Public offer as per Takeover Regulations includes voluntary open offer - Economic viability not ground for withdrawal
16 May, 2014
The fundamental issue which arose in this appeal before Supreme Court was whether an open offer voluntarily made through a public announcement for purchase of shares of the target company can be permitted to be withdrawn under Regulation 23(1)(d) of SEBI (Substantial Acquisition of Shares and Takeovers) Regulations, 2011 (‘New Takeover Regulations’) on the ground that the voluntary open offer has become financially unviable. It was contended that a delay of 13 months in clearance of offer documents by SEBI made the offer unviable. SEBI had withheld its approval of the offer documents due to detection of a previous breach by the respondent. Akshya Infrastructure Pvt. Ltd. - respondent here had made certain acquisitions of shares in the target company between 2006 and 2011 that caused the Respondent to breach the creeping acquisition limits under the SEBI (Substantial Acquisition of Shares and Takeovers) Regulations, 1997 (‘Old Takeover Regulations’).

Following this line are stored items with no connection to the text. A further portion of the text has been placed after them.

/-
Copyright (c) 2026. All rights reserved.
Released under Apache 2.0 license as described in the file LICENSE.
Authors: abc-iut cell, wave-4 seat abc-iut-w4-d059 (proof-only; T54-B «T54·hVc-LcFree»: compact `Π^temp_{𝔊,v}`).
-/
import Literature.AnabelianGeometry.SemiGraphs.ArithVertGpNormalizerDictionary
import Literature.AnabelianGeometry.SemiGraphs.ArithLevelDataCptCompact
import HarnessLib

/-!
# [SemiAnbd] Rmk 5.3.1 p. 65: the arithmetic vertex group `Π^temp_{𝔊,v}` is COMPACT — package-free form
# (proof-only; row T54-B, sub-row «T54·hVc-LcFree»)

Mochizuki, *Semi-graphs of anabelioids*, Publ. RIMS **42** (2006), §5, Rmk 5.3.1 p. 65 ("`Π^temp_{𝔊,v}` …
compact") and the proof of Thm 3.7 (iii) p. 41 [cite: MochizukiSemiAnbd2006, Rmk 5.3.1, p. 65].

PROOF-ONLY (abc-iut cell, row T54-B, seat abc-iut-w4-d059).  abc-iut-w4-d040's `hVc_hBc_of_cosetTowerC` derives
the compactness of `arithVertGp Rc ι v` from a full compact-form package `ArithLevelDataCpt.ofCosetTowerC`, whose
(AI4″) field `stabBranchPairAug` itself consumes `hVc` — so it cannot feed the (AI4″) producer
(`ArithBranchPairAugChart.lean`).  Here the SAME compactness route (closed stabiliser of finite image along
abc-iut-L3-d2's basis: `IsTempered.isCompact_of_isClosed_of_hasBasis`, abc-iut-w4-d040's `hfin_of_cosetTower`) is run
WITHOUT any package, on abc-iut-w4-d059's dictionary (`ArithVertGpNormalizerDictionary`) at the TREE levels
`K n` (normal, `Φ`-stable, `⋂_n H_w · K_n = H_w` — abc-iut-w4-d085's `hHK`, true at `π₁^temp(𝒢)`:
`piPresentation_hHK`) for representatives matched to the presentation (`hRcV`):
* `mem_arithVertGp_iff_forall_fixes_vMk` — `Π^temp_{𝔊,v₀}` IS the stabiliser of the standard tree vertex
  `(H_{v₀} · 1 · K_n)_n` (⇐: `Φ_e⁻¹(H) = k_n H k_n⁻¹ ⊆ H · K_n` for every `n`, hence `⊆ H` by `hHK`; with `e⁻¹`);
* `isClosed_arithVertGp` (open action kernels), `isCompact_arithVertGp` (tempered `E`, basis, finite images);
* `hVc_of_cosetTower` — `∀ v, IsCompact (arithVertGp Rc ι v)` from abc-iut-w4-d040's inputs MINUS the package:
  `E` tempered with the basis `levelKer (K n) ⊓ aug⁻¹ U`, `ker aug ≤ range ι`, `Π_A` compact, `hK1′`, `K n` open.
No definition, no new named fact; nothing here takes a side on [IUTchIII] Cor. 3.12.
-/

namespace Literature.AnabelianGeometry.SemiGraphs

namespace ProfiniteSemiGraph

open CategoryTheory Topology
open scoped Pointwise

universe u v w

variable {𝒢 : ProfiniteSemiGraph.{u}} (c : TemperedPiChart 𝒢)
  (P : SemiGraph.SubgroupPresentation 𝒢.graph c.G)
  {E : Type v} [Group E] {Φ : E →* MulAut c.G} {σ : E →* Aut 𝒢.graph} (hP : P.IsArithCompatible Φ σ)
  (ι : c.G →* E) (hι : Function.Injective ι)
  (hιconj : ∀ (e : E) (x : c.G), e * ι x * e⁻¹ = ι (Φ e x))
  (hιΦ : ∀ g : c.G, Φ (ι g) = MulAut.conj g) (hισ : ∀ g : c.G, σ (ι g) = 1)
  (hPH : ∀ w, P.H w ∈ verticialSubgroups c w)
  (Rc : ChartRepresentatives c) (hRcV : ∀ v, Rc.Hv v = P.H v)
  (K : ℕ → Subgroup c.G) [∀ n, (K n).Normal] (hKst : ∀ (n : ℕ) (e : E) (x : c.G), x ∈ K n → Φ e x ∈ K n)
  (hHK : ∀ (w : 𝒢.graph.Vertex) (x : c.G), (∀ n, x ∈ (P.H w : Set c.G) * (K n : Set c.G)) → x ∈ P.H w)

/-! ### `Π^temp_{𝔊,v₀}` is the stabiliser of the standard tree vertex -/

include hιΦ hισ hHK in
/-- One inclusion, one element: if `e` fixes the standard class `H_{v₀} · 1 · K_n` at EVERY level, then
`Φ_e y ∈ H_{v₀}` forces `y ∈ H_{v₀}` (`Φ_e⁻¹(H) = k_n H k_n⁻¹ ⊆ H · K_n`, then `hHK`).
[cite: MochizukiSemiAnbd2006, Rmk 5.3.1, p. 65] -/
theorem mem_H_of_map_mem_of_forall_fixes_vMk {v₀ : 𝒢.graph.Vertex} {e : E}
    (hfix : ∀ n, (P.arithAct hP (K n) (hKst n) e).hom.vertexMap (P.vMk (K n) v₀ 1) = P.vMk (K n) v₀ 1)
    {y : c.G} (hy : Φ e y ∈ P.H v₀) : y ∈ P.H v₀ := by
  refine hHK v₀ y fun n => ?_
  obtain ⟨hσ, k, hk, hV⟩ := P.exists_mul_inner_isVConj_one_of_fixes_vMk hP (K n) (hKst n) ι hιΦ hισ v₀ e (hfix n)
  have hΦ : Φ (e * ι k) (k⁻¹ * y * k) = Φ e y := by
    rw [map_mul Φ e (ι k), MulAut.mul_apply, hιΦ, MulAut.conj_apply, show k * (k⁻¹ * y * k) * k⁻¹ = y by group]
  have h := hV (k⁻¹ * y * k)
  rw [map_mul σ e (ι k), SemiGraph.aut_mul_vertexMap, hισ, SemiGraph.aut_one_vertexMap, hσ, inv_one, one_mul,
    mul_one, hΦ] at h
  refine Set.mem_mul.mpr ⟨k⁻¹ * y * k, h.mpr hy, (k⁻¹ * y * k)⁻¹ * y, ?_, by group⟩
  have : (k⁻¹ * y * k)⁻¹ * y = k⁻¹ * (y⁻¹ * k * y) := by group
  rw [this]
  exact (K n).mul_mem ((K n).inv_mem hk) ((inferInstance : (K n).Normal).conj_mem' k hk y)

include hι hιconj hιΦ hισ hPH hRcV hHK in
/-- **`Π^temp_{𝔊,v₀}` IS the stabiliser of the standard tree vertex `(H_{v₀} · 1 · K_n)_n`** (representatives
matched to the presentation, tree levels with `hHK`). [cite: MochizukiSemiAnbd2006, Rmk 5.3.1, p. 65] -/
theorem mem_arithVertGp_iff_forall_fixes_vMk (h37 : 𝒢.Thm37Hypotheses) {v₀ : 𝒢.graph.Vertex} (e : E) :
    e ∈ arithVertGp Rc ι v₀ ↔
      ∀ n, (P.arithAct hP (K n) (hKst n) e).hom.vertexMap (P.vMk (K n) v₀ 1) = P.vMk (K n) v₀ 1 := by
  constructor
  · intro he n
    exact arithVertGp_fixes_vMk c P hP ι hι hιconj hPH Rc hRcV (K n) (hKst n) hιΦ hισ h37 he
  · intro hfix
    -- `e⁻¹` fixes too
    have hfix' : ∀ n, (P.arithAct hP (K n) (hKst n) e⁻¹).hom.vertexMap (P.vMk (K n) v₀ 1) = P.vMk (K n) v₀ 1 := by
      intro n
      conv_lhs => rw [← hfix n]
      rw [← SemiGraph.aut_mul_vertexMap, ← map_mul, inv_mul_cancel, map_one]
      rfl
    obtain ⟨hσ, -⟩ := P.exists_mul_inner_isVConj_one_of_fixes_vMk hP (K 0) (hKst 0) ι hιΦ hισ v₀ e (hfix 0)
    refine mem_arithVertGp_of_isVConj_one c P ι hιconj Rc hRcV hσ fun x => ?_
    rw [hσ, inv_one, one_mul, mul_one]
    constructor
    · intro hx
      -- `Φ_{e⁻¹} (Φ_e x) = x ∈ H`
      refine mem_H_of_map_mem_of_forall_fixes_vMk c P hP ι hιΦ hισ K hKst hHK hfix' ?_
      rw [← MulAut.mul_apply, ← map_mul, inv_mul_cancel, map_one, MulAut.one_apply]
      exact hx
    · exact mem_H_of_map_mem_of_forall_fixes_vMk c P hP ι hιΦ hισ K hKst hHK hfix

/-! ### Closedness and compactness -/

variable [TopologicalSpace E] [IsTopologicalGroup E]

include hι hιconj hιΦ hισ hPH hRcV hHK in
/-- **`Π^temp_{𝔊,v₀}` is CLOSED** when the tree actions have open kernels (a stabiliser of a compatible vertex
system). [cite: MochizukiSemiAnbd2006, Rmk 5.3.1, p. 65] -/
theorem isClosed_arithVertGp (h37 : 𝒢.Thm37Hypotheses)
    (hKopen : ∀ n, IsOpen ((P.arithAct hP (K n) (hKst n)).ker : Set E)) (v₀ : 𝒢.graph.Vertex) :
    IsClosed ((arithVertGp Rc ι v₀ : Subgroup E) : Set E) := by
  have hset : ((arithVertGp Rc ι v₀ : Subgroup E) : Set E) =
      {e : E | ∀ n, (P.arithAct hP (K n) (hKst n) e).hom.vertexMap (P.vMk (K n) v₀ 1) = P.vMk (K n) v₀ 1} := by
    ext e
    exact mem_arithVertGp_iff_forall_fixes_vMk c P hP ι hι hιconj hιΦ hισ hPH Rc hRcV K hKst hHK h37 e
  rw [hset]
  exact isClosed_setOf_forall_vertexMap_eq (fun n => P.arithAct hP (K n) (hKst n)) hKopen _

include hι hιconj hιΦ hισ hPH hRcV hHK in
/-- **`Π^temp_{𝔊,v₀}` is COMPACT** in a tempered `E` along a basis `(V i)` of open subgroups modulo which some tree
level has finite vertex stabilisers (abc-iut-w4-d040's input `hfin`). [cite: MochizukiSemiAnbd2006, Rmk 5.3.1, p. 65] -/
theorem isCompact_arithVertGp (h37 : 𝒢.Thm37Hypotheses)
    (hKopen : ∀ n, IsOpen ((P.arithAct hP (K n) (hKst n)).ker : Set E)) (hE : IsTempered E)
    {ι' : Sort*} {p : ι' → Prop} {V : ι' → Subgroup E} (hb : (𝓝 (1 : E)).HasBasis p (fun i => (V i : Set E)))
    (hfin : ∀ i, p i → ∃ j : ℕ, ∀ x : (P.cosetGraph (K j)).Vertex,
      ((QuotientGroup.mk : E → E ⧸ V i) '' {g : E | (P.arithAct hP (K j) (hKst j) g).hom.vertexMap x = x}).Finite)
    (v₀ : 𝒢.graph.Vertex) : IsCompact ((arithVertGp Rc ι v₀ : Subgroup E) : Set E) := by
  refine hE.isCompact_of_isClosed_of_hasBasis hb
    (isClosed_arithVertGp c P hP ι hι hιconj hιΦ hισ hPH Rc hRcV K hKst hHK h37 hKopen v₀) fun i hi => ?_
  obtain ⟨j, hj⟩ := hfin i hi
  refine (hj (P.vMk (K j) v₀ 1)).subset (Set.image_mono fun g hg => ?_)
  exact arithVertGp_fixes_vMk c P hP ι hι hιconj hPH Rc hRcV (K j) (hKst j) hιΦ hισ h37 hg

include hι hιconj hιΦ hισ hPH hRcV hHK in
/-- **`hVc` AT A COSET TOWER, package-free** ([SemiAnbd] Rmk 5.3.1 p. 65, "`Π^temp_{𝔊,v}` … compact"): every
`arithVertGp Rc ι v` is compact, modulo exactly abc-iut-w4-d040's inputs (`E` tempered with abc-iut-L3-d2's basis
`levelKer (K n) ⊓ aug⁻¹ U`, `ker aug ≤ range ι`, `Π_A` compact, the continuity binder `hK1′`, the tree levels open
in `π₁^temp(𝒢)`, open action kernels) and the matching `hRcV` — NO (AI4″)/`hnobp` input.
[cite: MochizukiSemiAnbd2006, Rmk 5.3.1, p. 65] -/
theorem hVc_of_cosetTower (h37 : 𝒢.Thm37Hypotheses)
    (hKopen : ∀ n, IsOpen ((P.arithAct hP (K n) (hKst n)).ker : Set E)) (hE : IsTempered E)
    {PA : Type w} [Group PA] [TopologicalSpace PA] [IsTopologicalGroup PA] [CompactSpace PA] (aug : E →* PA)
    (hb : (𝓝 (1 : E)).HasBasis (fun _ : ℕ × OpenNormalSubgroup PA => True)
      (fun nU => ((P.levelKer hP (K nU.1) (hKst nU.1) ⊓ nU.2.toSubgroup.comap aug : Subgroup E) : Set E)))
    (hexact : aug.ker ≤ ι.range)
    (hK1' : ∀ n, IsOpen (((P.levelKer hP (K n) (hKst n)).map aug : Subgroup PA) : Set PA))
    (hKopen' : ∀ n, IsOpen (K n : Set c.G)) :
    ∀ v, IsCompact ((arithVertGp Rc ι v : Subgroup E) : Set E) := fun v =>
  isCompact_arithVertGp c P hP ι hι hιconj hιΦ hισ hPH Rc hRcV K hKst hHK h37 hKopen hE hb
    (P.hfin_of_cosetTower hP aug ι hιΦ hισ K hKst hKopen' hexact hK1'
      (fun w => isCompact_of_mem_verticialSubgroups c (hPH w))) v

end ProfiniteSemiGraph

end Literature.AnabelianGeometry.SemiGraphs
/-- **The sign of a floor step** (root `floorEdge ka m` ON the flat floor): the eastward step of
`Re H` across the dual of `floorEdge k m` is `+(√3/6)·sin(3π/8)·Z` east of the root (`ka < k`, rigid
winding `−π`) and `−(√3/6)·sin(3π/8)·Z` west of it (`k < ka`, winding `+π`). [folklore] -/
theorem re_floor_step (hΛ : hexDomainSimplyConnected Λ) {m k₁ k₂ ka : ℤ}
    (hF : ∀ k : ℤ, k₁ ≤ k → k ≤ k₂ → ((![k, m], 0) : HexVertex) ∈ Λ ∧
      ((![k, m - 1], 1) : HexVertex) ∉ Λ ∧ (k < k₂ → ((![k, m], 1) : HexVertex) ∈ Λ))
    (hka₁ : k₁ ≤ ka) (hka₂ : ka ≤ k₂) {H : Site 2 → ℂ} (hH : IsPotential Λ (floorEdge ka m) H)
    {k : ℤ} (hk₁ : k₁ ≤ k) (hk₂ : k ≤ k₂) :
    (ka < k → (H ![k + 1, m] - H ![k, m]).re = Real.sqrt 3 / 6 * Real.sin (3 / 8 * Real.pi) *
        ‖hexParafermionicObservable Λ (floorEdge ka m) hexCriticalFugacity 0 (floorEdge k m)‖) ∧
    (k < ka → (H ![k + 1, m] - H ![k, m]).re = -(Real.sqrt 3 / 6 * Real.sin (3 / 8 * Real.pi)) *
        ‖hexParafermionicObservable Λ (floorEdge ka m) hexCriticalFugacity 0 (floorEdge k m)‖) := by
  have hua := adj_belowFace_upFace ka m
  have ha := mk_mem_hexDomainBoundary hua (hF ka hka₁ hka₂).2.1 (hF ka hka₁ hka₂).1
  have hb := mk_mem_hexDomainBoundary (adj_belowFace_upFace k m) (hF k hk₁ hk₂).2.1 (hF k hk₁ hk₂).1
  rw [potential_floor_step hH (hF k hk₁ hk₂).1]
  set Z : ℝ := ‖hexParafermionicObservable Λ (floorEdge ka m) hexCriticalFugacity 0 (floorEdge k m)‖
    with hZ
  -- the phase law at `floorEdge k m` along a walk `γ` from the root
  have main : ∀ (hkne : k ≠ ka) (γ : HexMidEdgeSAW Λ (floorEdge ka m) (floorEdge k m)),
      ((hexMidpoint (floorEdge k m) - hexCenter (upFace k m)) *
        hexParafermionicObservable Λ (floorEdge ka m) hexCriticalFugacity (5 / 8) (floorEdge k m)).re =
      -(Real.sqrt 3 / 6) * Real.sin (3 / 8 * γ.winding) * Z := by
    intro hkne γ
    have hne : floorEdge k m ≠ floorEdge ka m := floorEdge_ne (m := m) hkne
    have hE2 := boundaryExactness_phaseLaw Λ hΛ (belowFace ka m) (upFace ka m) hua
      (hF ka hka₁ hka₂).2.1 (hF ka hka₁ hka₂).1 (belowFace k m) (upFace k m)
      (adj_belowFace_upFace k m) (hF k hk₁ hk₂).2.1 (hF k hk₁ hk₂).1 hne γ
    change (hexMidpoint (floorEdge k m) - hexCenter (upFace k m)) *
      hexParafermionicObservable Λ (floorEdge ka m) hexCriticalFugacity (5 / 8) (floorEdge k m) = _
      at hE2
    rw [hE2, hexCenter_upFace_sub_belowFace, Complex.mul_re, Complex.ofReal_re, Complex.ofReal_im,
      mul_zero, sub_zero, re_floorDir_mul_exp]
    rfl
  -- without walks both sides vanish
  by_cases hne : Nonempty (HexMidEdgeSAW Λ (floorEdge ka m) (floorEdge k m))
  swap
  · rw [not_nonempty_iff] at hne
    have h0 : ((hexMidpoint (floorEdge k m) - hexCenter (upFace k m)) * hexParafermionicObservable
        Λ (floorEdge ka m) hexCriticalFugacity (5 / 8) (floorEdge k m)).re = 0 ∧ Z = 0 := by
      simp [hZ, hexParafermionicObservable]
    rw [h0.1, h0.2]; simp
  obtain ⟨γ⟩ := hne
  have hw := fun W : HexMidEdgeSAW Λ (floorEdge ka m) (floorEdge k m) =>
    boundaryWindingRigidity_proof Λ hΛ _ ha _ hb γ W
  constructor
  · intro hlt
    obtain ⟨⟨W, hW⟩, -⟩ := exists_floor_walks hF hka₁ hk₂ hlt
    have hw' : γ.winding = -Real.pi := (hw W).trans hW
    rw [main hlt.ne' γ, hw', mul_neg, Real.sin_neg]
    ring
  · intro hgt
    obtain ⟨-, W, hW⟩ := exists_floor_walks hF hk₁ hka₂ hgt
    have hw' : γ.winding = Real.pi := (hw W).trans hW
    rw [main hgt.ne γ, hw']
    ring
import Summits.Ventures.HodgeRepro.Night3GSetTwist
import Summits.Ventures.HodgeRepro.Night3GSetWeilModelKP
import Summits.Ventures.HodgeRepro.Night3CensusS4Rows

/-!
# «S4 on the CONCRETE Weil spaces of the sealed census representatives ⟹ S4» on the `G`-set model, for the eleven
sealed Galois CM types of degree 6 / 8 / 12

Blind re-derivation cell `pub-hodge-repro`, seat `night-3` (gen 4).  Imports night-3's `Night3GSetTwist` (the twist on
the concrete model; `htwist_of_alg`: twist invariance of «algebraic» from twist compatibility of `Alg`),
`Night3GSetWeilModelKP` (the honest instance `gsetModelKP` with Lemma P as the theorems `alg_add` / `alg_cancel`) and
gen 3's `Night3CensusS4Rows` (the predicate-form census: `Census.alg_of_reps` — the twist reduction composed with the
sealed rows as twist covers, `coversFaces Γ reps = true` decided on the kernel — and its eleven instances
`alg_of_reps_<row>`, `alg_of_sexticFace`).  Namespace `HodgeRepro.Night3.GSetModel`.

On the sealed engine's element type `Elt Γ` (a synonym of `Fin n`; the group of the Cayley table `Γ`, its complex
conjugation `Elt.conj Γ`) the concrete model needs a linear order on `G = Elt Γ` (only «some order» is used, for the
lex-ordered wedge basis): `instLinearOrderElt` takes that of `Fin n`.  Then, for every sealed row:

**`weilSpace_le_alg_of_reps_<row>`** — if the algebraic classes `Alg` satisfy `hmul` (on the cross product `μ`) /
`hproj` / `hQ` (Lemma P's algebraic-cycle identifications on the concrete Künneth maps and lines) and are
twist-compatible (`halg`), if the concrete Weil spaces of the conjugate pairs are algebraic (`hpair`, Lefschetz (1,1))
and if the concrete Weil spaces of the corner products of the row's SEALED representatives are algebraic (`hreps`:
1 / 3, 4, 4, 6, 5, 3 / 20, 22, 26, 20 faces — one per Galois-twist class, gen 3's cover + uniqueness), then the concrete
Weil space of EVERY zero-sum corner product of that Galois CM type is algebraic — S4 for the eleven sealed types, with
Lemma L, the closure combinatorics, Lemma P's linear algebra, the Künneth / eigenline bookkeeping and the twist
bookkeeping all in the kernel, and the Hodge theory in the named hypotheses on `Alg` and `Q` only.
`weilSpace_le_alg_of_reps` is the generic form (any Cayley table with `coversFaces Γ reps = true`);
`weilSpace_le_alg_of_sexticFace` is degree 6 with its ONE face as the hypothesis.

STATUS OF RECORD: `hreps` (S4 on the 114 sealed representatives) stays a hypothesis; `Alg` / `Q` are abstract; `K = L = ℂ`;
no open input of ROUTE.md is closed; nothing here asserts anything about the original programme; HC_CM is NOT proved by
anyone in this repository.
-/

set_option autoImplicit false

open Finset Module TensorProduct
open scoped Pointwise

namespace HodgeRepro.Night3.GSetModel

open Summit.Ventures.HodgeRepro.FaceCensus HodgeRepro.EngineBridge HodgeRepro.Night3.GSet HodgeRepro.Night3.Census

variable {n : ℕ}

/-- A linear order on the sealed engine's element type `Elt Γ` (that of `Fin n`): the concrete model needs SOME linear
order on the group for its lex-ordered wedge basis; nothing depends on which. -/
noncomputable instance instLinearOrderElt (Γ : CMGaloisType n) : LinearOrder (Elt Γ) :=
  inferInstanceAs (LinearOrder (Fin n))

/-- **The generic form**: for a Cayley table `Γ` whose sealed representatives `reps` cover the faces up to twist
(`coversFaces Γ reps = true`), S4 on the concrete Weil spaces of the representatives' corner products + Lefschetz (1,1)
on the pairs + Lemma P's hypotheses on `Alg` / `Q` + twist compatibility of `Alg` ⟹ the concrete Weil space of every
zero-sum corner product is algebraic (gen 3's `Census.alg_of_reps` with Lemma P from `gsetModelKP`, `htwist` by
`htwist_of_alg`). -/
theorem weilSpace_le_alg_of_reps (Γ : CMGaloisType n) [Fact (Γ.isCMGaloisType = true)] (reps : List (ℕ × ℕ × ℕ))
    (hcov : coversFaces Γ reps = true)
    (Alg : ∀ M : Multiset (Finset (Elt Γ)), Submodule ℂ (H M))
    (Q : ∀ M : Multiset (Finset (Elt Γ)), LinearMap.BilinForm ℂ (H M))
    (hmul : ∀ M N, (Submodule.map₂ (TensorProduct.mk ℂ (H M) (H N)) (Alg M) (Alg N)).map (μ M N) ≤ Alg (M + N))
    (hproj : ∀ M N (y : H N), y ∈ Alg N →
      ((Alg (M + N)).map (κ M N)).map (LemmaP.contract ((Q N).flip y)) ≤ Alg M)
    (hQ : ∀ N, N ≠ 0 → ∀ σ, ∃ τ, Q N (line (Multiset.card N) σ) (line (Multiset.card N) τ) ≠ 0)
    (halg : ∀ M g, (Alg M).map (twistEquiv M g : H M →ₗ[ℂ] H (twistMul M g)) ≤ Alg (twistMul M g))
    (hpair : ∀ Φ, IsCMType (Elt.conj Γ) Φ → weilSpace {Φ, Elt.conj Γ • Φ} ≤ Alg {Φ, Elt.conj Γ • Φ})
    (hreps : ∀ r ∈ reps, weilSpace (cornersMul Γ r) ≤ Alg (cornersMul Γ r))
    (M : Multiset (Finset (Elt Γ))) (hM : IsZeroSumG (Elt.conj Γ) M) : weilSpace M ≤ Alg M :=
  Census.alg_of_reps Γ reps hcov (fun N => weilSpace N ≤ Alg N)
    (fun M N _ _ => (gsetModelKP Alg Q hmul hproj hQ).alg_add M N)
    (fun M N _ _ => (gsetModelKP Alg Q hmul hproj hQ).alg_cancel M N) hpair (htwist_of_alg Alg halg) hreps M hM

The Apex Court on 25-4-2014 upheld the sanctity of a voluntary open offer made under Regulation 11 of the new Takeover Regulations. The Court held that Regulation 27 of New Takeover Regulations and the restrictive interpretation of the corresponding provision of the Old Takeover Regulations in the Apex Court’s judgment of Nirma Industries Ltd. v. SEBI, [(2013) 8 SCC 20] is equally applicable to both mandatory offers and voluntary offers under the New Takeover Regulations. Although the delay by SEBI in clearing the offer documents was criticized, it was held that such a delay in itself would not nullify its action. Also economic viability could not be said to be ‘impossibility’ of performance as envisaged in Regulation 27 of the Takeover regulations.